I agree though that most of the interesting (and widespread) uses require a
material that is not biodegradable.

I would love to have a spider-silk ballistic/stab vest... That would be a
_very_ cool piece of kit...

------
biohacker42
Oh they did it the old fashioned way, neat but sadly not as interesting as
gene splicing would have been. Gene splicing would make it possible to produce
spider silk fabrics for less then one million.

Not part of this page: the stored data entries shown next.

import Summits.NavierStokesRegularity.FunctionalMining.StretchingLaminateEstimates
import HarnessLib

/-!
# K1-Q1 laminate step, part 10: **`laminateStep_holds : LaminateStep`** — the node of the lamination trees is PROVED

Cell `pub-nsfunc` (host summit NavierStokesRegularity, topic `FunctionalMining`), prove seat gen 6. **Search for
candidate a priori estimates; no regularity claim.** Static smooth fields on `T³`; nothing about Navier–Stokes.

The `@[conjecture]` node `LaminateStep` of the dictionary's `StretchingLaminateStep.lean` (one div-free split
`G ↦ (G + (1−λ)c⊗n, G − λc⊗n)`, two scales) is discharged by the construction of parts 1–9:
rationalise the normal (`kDir`, `aDir`: `n = a·k`, `k ∈ ℤ³`), laminate along `k` with the window profiles of ramp
width `ε₁`, confine the rescaled children to the two plateaus, and choose first `ε₁` and then the fast scale `m`
against the explicit error budget of `LamData.estimates`. With the dictionary's kernel induction
(`StretchingLaminateStepRealization.lean`: `laminateRealization_of_step`) this turns every certified lamination tree
into an UNCONDITIONAL lower bound for `C⋆ = stretchingSupConst`: `69/125`, the record trees, and `C_lam ≤ C⋆`.
-/

noncomputable section

open MeasureTheory Set Filter Topology Function
open scoped ContDiff

namespace Summit.NavierStokesRegularity.FunctionalMining

open Literature.Analysis Literature.Analysis.FunctionSpaces Literature.Analysis.FunctionSpaces.Torus
open Literature.Analysis.FluidPDE Literature.Analysis.FluidPDE.Torus
open LaminateWindow LaminateDirection WrapStretching Confinement Laminate

namespace LaminateStepProof

/-! ## 1. Rationalising the normal: `n = a · k` with `k ∈ ℤ³` -/

/-- The integer direction `k = (d₀d₁d₂)·n` (common denominator cleared). [ours; bookkeeping] -/
def kDir (s : Split) : Fin 3 → ℤ :=
  ![s.n0.num * s.n1.den * s.n2.den, s.n1.num * s.n0.den * s.n2.den, s.n2.num * s.n0.den * s.n1.den]

/-- The normal scale `a = 1/(d₀d₁d₂)`. [ours; bookkeeping] -/
def aDir (s : Split) : ℝ := 1 / ((s.n0.den : ℝ) * s.n1.den * s.n2.den)

/-- The amplitude vector `c` as a point of `ℝ³`. [ours; bookkeeping] -/
def cVec (s : Split) : EuclideanSpace ℝ (Fin 3) := WithLp.toLp 2 ![(s.c0 : ℝ), s.c1, s.c2]

/-- The rational normal as a real vector. [ours; bookkeeping] -/
def nVec (s : Split) : Fin 3 → ℝ := ![(s.n0 : ℝ), s.n1, s.n2]

/-- `a · k = n`. [ours; elementary] -/
theorem aDir_mul_kDir (s : Split) (j : Fin 3) : aDir s * (kDir s j : ℝ) = nVec s j := by
  have h0 : (s.n0.den : ℝ) ≠ 0 := by exact_mod_cast Rat.den_nz s.n0
  have h1 : (s.n1.den : ℝ) ≠ 0 := by exact_mod_cast Rat.den_nz s.n1
  have h2 : (s.n2.den : ℝ) ≠ 0 := by exact_mod_cast Rat.den_nz s.n2
  fin_cases j
  · simp only [aDir, kDir, nVec, Fin.zero_eta, Matrix.cons_val_zero]
    rw [Rat.cast_def s.n0]; push_cast; field_simp
  · simp only [aDir, kDir, nVec, Fin.mk_one, Matrix.cons_val_one, Matrix.cons_val_zero]
    rw [Rat.cast_def s.n1]; push_cast; field_simp
  · simp only [aDir, kDir, nVec, Fin.reduceFinMk, Matrix.cons_val_two, Matrix.tail_cons, Matrix.head_cons]
    rw [Rat.cast_def s.n2]; push_cast; field_simp

/-- `(d₀d₁d₂) · n_j = k_j` as reals. [ours; elementary] -/
theorem kDir_eq (s : Split) (j : Fin 3) : (kDir s j : ℝ) = ((s.n0.den : ℝ) * s.n1.den * s.n2.den) * nVec s j := by
  have h := aDir_mul_kDir s j
  have hd : ((s.n0.den : ℝ) * s.n1.den * s.n2.den) ≠ 0 := by
    have h0 : (s.n0.den : ℝ) ≠ 0 := by exact_mod_cast Rat.den_nz s.n0
    have h1 : (s.n1.den : ℝ) ≠ 0 := by exact_mod_cast Rat.den_nz s.n1
    have h2 : (s.n2.den : ℝ) ≠ 0 := by exact_mod_cast Rat.den_nz s.n2
    positivity
  rw [← h, aDir]
  field_simp

/-- `c · k = (d₀d₁d₂)·(c · n) = 0` for a div-free split. [ours; elementary] -/
theorem cVec_dot_kDir (s : Split) (hs : s.dot = 0) : ∑ j, cVec s j * (kDir s j : ℝ) = 0 := by
  have hdot : (s.c0 : ℝ) * s.n0 + s.c1 * s.n1 + s.c2 * s.n2 = 0 := by
    have := congrArg (fun r : ℚ => (r : ℝ)) hs
    simpa [Split.dot] using this
  simp only [kDir_eq, Fin.sum_univ_three, cVec, nVec]
  show (s.c0 : ℝ) * (((s.n0.den : ℝ) * s.n1.den * s.n2.den) * s.n0) + s.c1 * (((s.n0.den : ℝ) * s.n1.den * s.n2.den) * s.n1) +
    s.c2 * (((s.n0.den : ℝ) * s.n1.den * s.n2.den) * s.n2) = 0
  have e : (s.c0 : ℝ) * (((s.n0.den : ℝ) * s.n1.den * s.n2.den) * s.n0) + s.c1 * (((s.n0.den : ℝ) * s.n1.den * s.n2.den) * s.n1) +
      s.c2 * (((s.n0.den : ℝ) * s.n1.den * s.n2.den) * s.n2) =
      ((s.n0.den : ℝ) * s.n1.den * s.n2.den) * ((s.c0 : ℝ) * s.n0 + s.c1 * s.n1 + s.c2 * s.n2) := by ring
  rw [e, hdot, mul_zero]

/-- `k ≠ 0` unless `n = 0`. [ours; elementary] -/
theorem kDir_ne_zero (s : Split) (h : ¬ (s.n0 = 0 ∧ s.n1 = 0 ∧ s.n2 = 0)) : kDir s ≠ 0 := by
  intro hk
  have h0 : kDir s 0 = 0 := by rw [hk]; rfl
  have h1 : kDir s 1 = 0 := by rw [hk]; rfl
  have h2 : kDir s 2 = 0 := by rw [hk]; rfl
  simp only [kDir, Matrix.cons_val_zero, Matrix.cons_val_one, Matrix.head_cons, Matrix.cons_val_two,
    Matrix.tail_cons, mul_eq_zero, Int.natCast_eq_zero, Rat.num_eq_zero] at h0 h1 h2
  have d0 := Rat.den_nz s.n0
  have d1 := Rat.den_nz s.n1
  have d2 := Rat.den_nz s.n2
  apply h
  refine ⟨?_, ?_, ?_⟩
  · rcases h0 with (h | h) | h <;> first | exact h | exact absurd h d1 | exact absurd h d2
  · rcases h1 with (h | h) | h <;> first | exact h | exact absurd h d0 | exact absurd h d2
  · rcases h2 with (h | h) | h <;> first | exact h | exact absurd h d0 | exact absurd h d1

/-- The real rank-one matrix of the split in the `LamData` form equals `outerM`. [ours; bookkeeping] -/
theorem outerM_eq (s : Split) (i j : Fin 3) : s.outerM i j = cVec s i * nVec s j := by
  fin_cases i <;> fin_cases j <;> rfl

/-- **Construction data realising a split**: for every admissible `(λ, ε)` and div-free split there is a `LamData`
with the prescribed parameters and children whose rank-one matrix is `c ⊗ n`. [ours] -/
theorem exists_lamData (q : LamParam) (s : Split) (hs : s.dot = 0)
    {Ap Am : UnitAddTorus (Fin 3) → EuclideanSpace ℝ (Fin 3)} (hAp : IsSmooth Ap) (hAm : IsSmooth Am) :
    ∃ D : LamData, D.q = q ∧ D.Ap = Ap ∧ D.Am = Am ∧ D.M = s.outerM := by
  by_cases h : s.n0 = 0 ∧ s.n1 = 0 ∧ s.n2 = 0
  · refine ⟨⟨q, ![1, 0, 0], ?_, 0, 0, by simp, Ap, Am, hAp, hAm⟩, rfl, rfl, rfl, ?_⟩
    · intro hk; have := congrFun hk 0; simp at this
    · funext i j
      rw [outerM_eq]
      have hn : nVec s j = 0 := by
        fin_cases j <;> simp [nVec, h.1, h.2.1, h.2.2]
      simp [LamData.M, hn]
  · refine ⟨⟨q, kDir s, kDir_ne_zero s h, cVec s, aDir s, cVec_dot_kDir s hs, Ap, Am, hAp, hAm⟩, rfl, rfl, rfl, ?_⟩
    funext i j
    rw [outerM_eq]
    show cVec s i * (aDir s * (kDir s j : ℝ)) = cVec s i * nVec s j
    rw [aDir_mul_kDir]

/-! ## 2. Sup bounds that do not depend on the ramp width -/

/-- Entry bound of a matrix by the sum of the absolute values of its entries. [folklore] -/
theorem abs_le_sum_abs (X : Fin 3 → Fin 3 → ℝ) (i j : Fin 3) : |X i j| ≤ ∑ a, ∑ b, |X a b| := by
  calc |X i j| ≤ ∑ b, |X i b| := Finset.single_le_sum (f := fun b => |X i b|) (fun b _ => abs_nonneg _) (Finset.mem_univ j)
    _ ≤ ∑ a, ∑ b, |X a b| := Finset.single_le_sum (f := fun a => ∑ b, |X a b|) (fun a _ => Finset.sum_nonneg fun b _ => abs_nonneg _)
        (Finset.mem_univ i)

We have spliced some spider silk protein genes into goats, and their milk does
contain those proteins, and we can crystallize them into large crystals. But
that's not silk, spider silk is those proteins carefully assembled along with
H2O molecules to create threads.

Another problem is, spider silk tends to rot pretty quickly.

------
idm
FTA: "...to show what Mr. Peers and Mr. Godley — along with more than a
million spiders and a dexterous team of intrepid Malagasy spider handlers —
had accomplished."

"...an endeavor that, as he has written, always seemed to be 'imbued with
metaphor and poetry, with nightmare and phobia.'"

Yes. That.

------
diiq
So that's undyed? What a fantastic color. Yet again the inadequacies of
digital interfaces driving me mad --- I want to _see_ it! And (no doubt I'll
never get the opportunity) _touch_ it.

I'd like my VR now, please.

------
wlievens
From the title I thought this would be about Dwarf Fortress.